Advertising it only adds to anti's claims of traps being indiscriminating, as does someones inabillity to avoid catching them......try dog-proofs or cagetraps.....................

Smitty


----------



## patrick grumley (Mar 9, 2007)

Why would you trap **** in April? There hides a worthless now.


----------



## coyote_buster (Mar 11, 2007)

i suppose i should have said this but yes i am using cage traps because of livestock, and im trapping them now to help farmers keep ***** from thier sileage piles, back when my dad had them the ***** ate so much corn off them and it was kind of annoying


----------



## patrick grumley (Mar 9, 2007)

O.K, damage control work. You might want to consider buying some little griz-getter traps, there excellent around farms where cats and dogs could be a problem. Coyote buster I would be all over this location come next November, anyway good luck with your off season trapline.


----------



## coyote_buster (Mar 11, 2007)

thanks, i was just over there looking around the buildings to find the one that looked like it would have the most activity in it and the wall of the old house is caved in so i can see in the basement and i found a **** bedded down and then when i went to get the gun it started raining really hard and there are tornadoes in the area right now so mom made me come home so i hope it is still there after the rain, maybe i shouldnt say this so if it is illegal in nebraska some one tell me so that i know i need to stop but i get a dollar for every rabbit i shoot and i havent got ***** for this guy yet but i think i will be getting 2 dollars, i also shot a ground squirell with my 22 and i didnt think i could do that with my open sights that are sighted in too low, what are little griz traps, are they cattle proof too, i also found too more building sights just like it but noone would pay me to trap there so those ***** can wait until winter, and i found a guy who cuts about three hundred acres of sileage so when i make some more money and get a few more traps ill be all over that place


----------



## patrick grumley (Mar 9, 2007)

coyote buster,
Little griz traps are cattle proof, dog proof, and cat proof as long as you do not use fish type baits in them.
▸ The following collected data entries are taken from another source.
import Literature.Topology.PlanarFoliations.ProngStar
import HarnessLib

/-!
# Star data: punctured planar foliations whose punctures are centres or prong stars

Topic: Topology / PlanarFoliations, sequel to `Punctures.lean`, `ProngStar.lean`, `Centres.lean`.
The setting of the graph case of the existence of vanishing cycles (Camacho–Lins Neto,
*Geometric Theory of Foliations*, Ch. VII §2; Tamura, *Topology of Foliations*, §25): a
`PunctureData` (a bi-oriented planar foliation induced by a foliated map `g ∘ ι` into `(M, T)`,
finitely many punctures) **each of whose punctures is a centre** (no point of its ball at its
level) **or carries a prong star** (`ProngStar`) inside its ball, whose common height `H` is
**increasing with the level** of the puncture (the transverse coordinate of `g` in the flow box of
the puncture). For the contour foliation of a disc in checkerboard cone position these are the
cone centres and the four-prong stars at the vertices.

* `StarData` (**definition**);
* `StarData.levelH` (**definition**: the level as a function `Λ` of the common height of the star)
  and `StarData.level_eq_levelH`, `StarData.strictMonoOn_levelH`, `StarData.continuousOn_levelH`,
  `StarData.levelH_zero` (**proved**): on the sectors `level v = Λ_v ∘ H`, with `Λ_v` continuous and
  strictly increasing on `[-ρ, ρ]`;
* `StarData.mem_ball_of_mem_S`, `StarData.mapsTo_S` (**proved**): the sectors lie in the ball and
  are mapped into the flow box of the puncture.

## References

* C. Camacho, A. Lins Neto, *Geometric Theory of Foliations*, Birkhäuser (1985), Ch. VII §2
  [CamachoLinsNeto1985].
* I. Tamura, *Topology of Foliations*, AMS (1992), §25 [Tamura1992].
-/

noncomputable section

open Set Filter Function Metric
open _root_.Topology
open Literature.Topology.FourManifolds Literature.Topology.FourManifolds.Foliation

namespace Literature.Topology.PlanarFoliations

variable {X : Type*} [TopologicalSpace X] {F : Foliation ℝ X} {ι : X → ℂ}
variable {B : Type*} [TopologicalSpace B] {M : Type*} [TopologicalSpace M] {T : Foliation B M} {g : ℂ → M}

variable (F ι T g) in
/-- **Star data**: puncture data whose punctures are centres or carry prong stars compatible with
the levels. See the module docstring. [cite: CamachoLinsNeto1985, Ch. VII §2] -/
structure StarData extends PunctureData F ι T g where
  /-- The number of prongs at each point of the plane (`0` off the saddle punctures). -/
  nprong : ℂ → ℕ
  /-- The prong star at a saddle puncture. -/
  star : ∀ v, nprong v ≠ 0 → ProngStar F ι v (nprong v)
  /-- Saddle punctures are punctures. -/
  mem_P : ∀ v, nprong v ≠ 0 → v ∈ P
  /-- **The other punctures are centres**: no point of the ball is at the level of the puncture. -/
  centre : ∀ v ∈ P, nprong v = 0 → ∀ y, ι y ∈ ball v (rad v) → (box v (g (ι y))).2 ≠ (box v (g v)).2
  /-- The sectors of the stars lie in the balls. -/
  S_subset_ball : ∀ v (h : nprong v ≠ 0) j, (star v h).S j ⊆ ball v (rad v)
  /-- **Level compatibility**: on the sectors, the level of the puncture increases with the common
  height of the star. -/
  level_lt_iff : ∀ v (h : nprong v ≠ 0) i j, ∀ z ∈ (star v h).S i, ∀ z' ∈ (star v h).S j,
    (box v (g z)).2 < (box v (g z')).2 ↔ (star v h).H z < (star v h).H z'

namespace StarData

variable (D : StarData F ι T g) {v : ℂ}

/-- The sectors lie in the ball of the puncture. [folklore] -/
theorem mem_ball_of_mem_S (h : D.nprong v ≠ 0) {j : ZMod (D.nprong v)} {z : ℂ} (hz : z ∈ (D.star v h).S j) :
    z ∈ ball v (D.rad v) :=
  D.S_subset_ball v h j hz

/-- `g` maps the sectors into the flow box of the puncture. [folklore] -/
theorem mapsTo_S (h : D.nprong v ≠ 0) (j : ZMod (D.nprong v)) : MapsTo g ((D.star v h).S j) (D.box v).source :=
  fun _ hz ↦ D.mapsTo_ball v (D.mem_P v h) (D.mem_ball_of_mem_S h hz)

/-- On the sectors, **equal heights give equal levels**. [folklore] -/
theorem level_eq_of_H_eq (h : D.nprong v ≠ 0) {i j : ZMod (D.nprong v)} {z z' : ℂ} (hz : z ∈ (D.star v h).S i)
    (hz' : z' ∈ (D.star v h).S j) (hH : (D.star v h).H z = (D.star v h).H z') :
    D.level v z = D.level v z' := by
  have h₁ := D.level_lt_iff v h i j z hz z' hz'
  have h₂ := D.level_lt_iff v h j i z' hz' z hz
  rw [hH] at h₁ h₂
  have a : ¬ D.level v z < D.level v z' := fun hlt ↦ lt_irrefl _ (h₁.1 hlt)
  have b : ¬ D.level v z' < D.level v z := fun hlt ↦ lt_irrefl _ (h₂.1 hlt)
  exact le_antisymm (not_lt.1 b) (not_lt.1 a)

/-- **The level as a function of the height**: `Λ_v h = level v (pt 0 (0, h))`. [folklore] -/
def levelH (h : D.nprong v ≠ 0) (s : ℝ) : ℝ := D.level v ((D.star v h).pt 0 (0, s))

/-- **On the sectors, the level is `Λ_v` of the height.** [folklore] -/
theorem level_eq_levelH (h : D.nprong v ≠ 0) {j : ZMod (D.nprong v)} {z : ℂ} (hz : z ∈ (D.star v h).S j) :
    D.level v z = D.levelH h ((D.star v h).H z) := by
  have hr : ((0 : ℝ), (D.star v h).H z) ∈ (D.star v h).rect := by
    have := (D.star v h).chart_mem_rect hz
    rw [ProngStar.mem_rect_iff] at this ⊢
    exact ⟨⟨le_rfl, (D.star v h).ρ_pos.le⟩, this.2⟩
  exact D.level_eq_of_H_eq h hz ((D.star v h).pt_mem hr) (by rw [(D.star v h).H_pt hr])

/-- `Λ_v 0 = level v v`. [folklore] -/
theorem levelH_zero (h : D.nprong v ≠ 0) : D.levelH h 0 = D.level v v := by
  have := D.level_eq_levelH h ((D.star v h).mem 0)
  rw [(D.star v h).H_v] at this
  exact this.symm

/-- **`Λ_v` is strictly increasing on `[-ρ, ρ]`.** [folklore] -/
theorem strictMonoOn_levelH (h : D.nprong v ≠ 0) : StrictMonoOn (D.levelH h) (Icc (-(D.star v h).ρ) (D.star v h).ρ) := by
  intro s hs s' hs' hlt
  have hr : ∀ {u : ℝ}, u ∈ Icc (-(D.star v h).ρ) (D.star v h).ρ → ((0 : ℝ), u) ∈ (D.star v h).rect := fun hu ↦
    (ProngStar.mem_rect_iff _).2 ⟨⟨le_rfl, (D.star v h).ρ_pos.le⟩, hu⟩
  have h₁ := (D.level_lt_iff v h 0 0 _ ((D.star v h).pt_mem (hr hs)) _ ((D.star v h).pt_mem (hr hs'))).2
  rw [(D.star v h).H_pt (hr hs), (D.star v h).H_pt (hr hs')] at h₁
  exact h₁ hlt

/-- **`Λ_v` is continuous on `[-ρ, ρ]`.** [folklore] -/
theorem continuousOn_levelH (h : D.nprong v ≠ 0) : ContinuousOn (D.levelH h) (Icc (-(D.star v h).ρ) (D.star v h).ρ) := by
  have hr : ∀ u ∈ Icc (-(D.star v h).ρ) (D.star v h).ρ, ((0 : ℝ), u) ∈ (D.star v h).rect := fun u hu ↦
    (ProngStar.mem_rect_iff _).2 ⟨⟨le_rfl, (D.star v h).ρ_pos.le⟩, hu⟩
  have hc : ContinuousOn (fun u : ℝ ↦ (D.star v h).pt 0 (0, u)) (Icc (-(D.star v h).ρ) (D.star v h).ρ) :=
    ((D.star v h).continuousOn_pt 0).comp (continuous_const.prodMk continuous_id).continuousOn hr
  refine (D.continuousOn_level (D.mem_P v h)).comp hc fun u hu ↦ ?_
  exact D.mem_ball_of_mem_S h ((D.star v h).pt_mem (hr u hu))

/-- The level at an axis point. [folklore] -/
theorem level_pt (h : D.nprong v ≠ 0) (j : ZMod (D.nprong v)) {p : ℝ × ℝ} (hp : p ∈ (D.star v h).rect) :
    D.level v ((D.star v h).pt j p) = D.levelH h p.2 := by
  rw [D.level_eq_levelH h ((D.star v h).pt_mem hp), (D.star v h).H_pt hp]

/-- On the sectors, `level v z < level v z'` iff `Λ (H z) < Λ (H z')`; in particular the level of
the sector points determines their height. [folklore] -/
theorem H_eq_of_level_eq (h : D.nprong v ≠ 0) {i j : ZMod (D.nprong v)} {z z' : ℂ} (hz : z ∈ (D.star v h).S i)
    (hz' : z' ∈ (D.star v h).S j) (hl : D.level v z = D.level v z') : (D.star v h).H z = (D.star v h).H z' := by
  rcases lt_trichotomy ((D.star v h).H z) ((D.star v h).H z') with hlt | heq | hlt
  · have := (D.level_lt_iff v h i j z hz z' hz').2 hlt
    exact absurd hl (ne_of_lt this)
  · exact heq
  · have := (D.level_lt_iff v h j i z' hz' z hz).2 hlt
    exact absurd hl.symm (ne_of_lt this)

end StarData

end Literature.Topology.PlanarFoliations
They are quite expensive $20.00 ea. google little griz and you'll get the info you are looking for.


----------



## coyote_buster (Mar 11, 2007)

i just did right before i came here to post and that was the idea in where the red fern grows only making one at home is a pain in the ***, but 20 is cheaper than 45, where could i find these at on the internet to buy them


----------



## coyote_buster (Mar 11, 2007)

i forgot to mention i did have the eggs with a hole in the top work but the egg wasnt far enough back that the **** didnt get caught but he will probably be back and now im more educated


----------



## ND trapper (Nov 14, 2006)

smitty223 said:


> I'd begin by removing the domestics you've caught from your sig....... :eyeroll:Smitty


I agree.


----------



## patrick grumley (Mar 9, 2007)

coyote buster I'm gonna assume that your a young person, and I'm going to try to lead you in the right direction. You seem to have a desire to learn more about trapping and I would strongly suggest that you subscribe to the Trapper & Predator caller magazine. *(www.trapperpredatorcaller.com) *Inside this fine publication you will find a wealth of information that you so desire and also all the trapping supply dealers you'll ever need. I would suggest that you try and find a local trapper in your area to help you along with your learn process. I do not know of too many trappers that did have a mentor or two. Joining your state trappers organization should help you meet some trappers to help you. Talk forums are useful but nothing tops one on one instruction. As for the little griz trap you can log onto *www.minntrapprod.com *they will have these traps for sale.

Coyote buster do you understand what smitty223 & ND trapper are asking of you? They'd like to have you remove the domestic catches listed on your signature, if you do not understand why send me a pm and I'll explain it to you.


----------



## LAtrapper (Feb 5, 2007)

nice of you Pat.


----------



## smitty223 (Mar 31, 2006)

coyote_buster said:


> maybe i shouldnt say this so if it is illegal in nebraska some one tell me so that i know i need to stop but i get a dollar for every rabbit i shoot


The time to find-out is BEFORE you begin, not 1/2 way through..... those dollars will come in handy should you need them to pay fines if infact you're breaking the law. I'd strongly suggest you stop all activities involving guns & traps until you learn your States Regulations. Also, in Indiana charging for ADC work is illegal without a Nuisance Wildlife Permit, so you may want to look into that, or atleast stop advertising you may be doing something illegal. Nothing is worth the fines, loss of your gear, and possibly revocation of your license.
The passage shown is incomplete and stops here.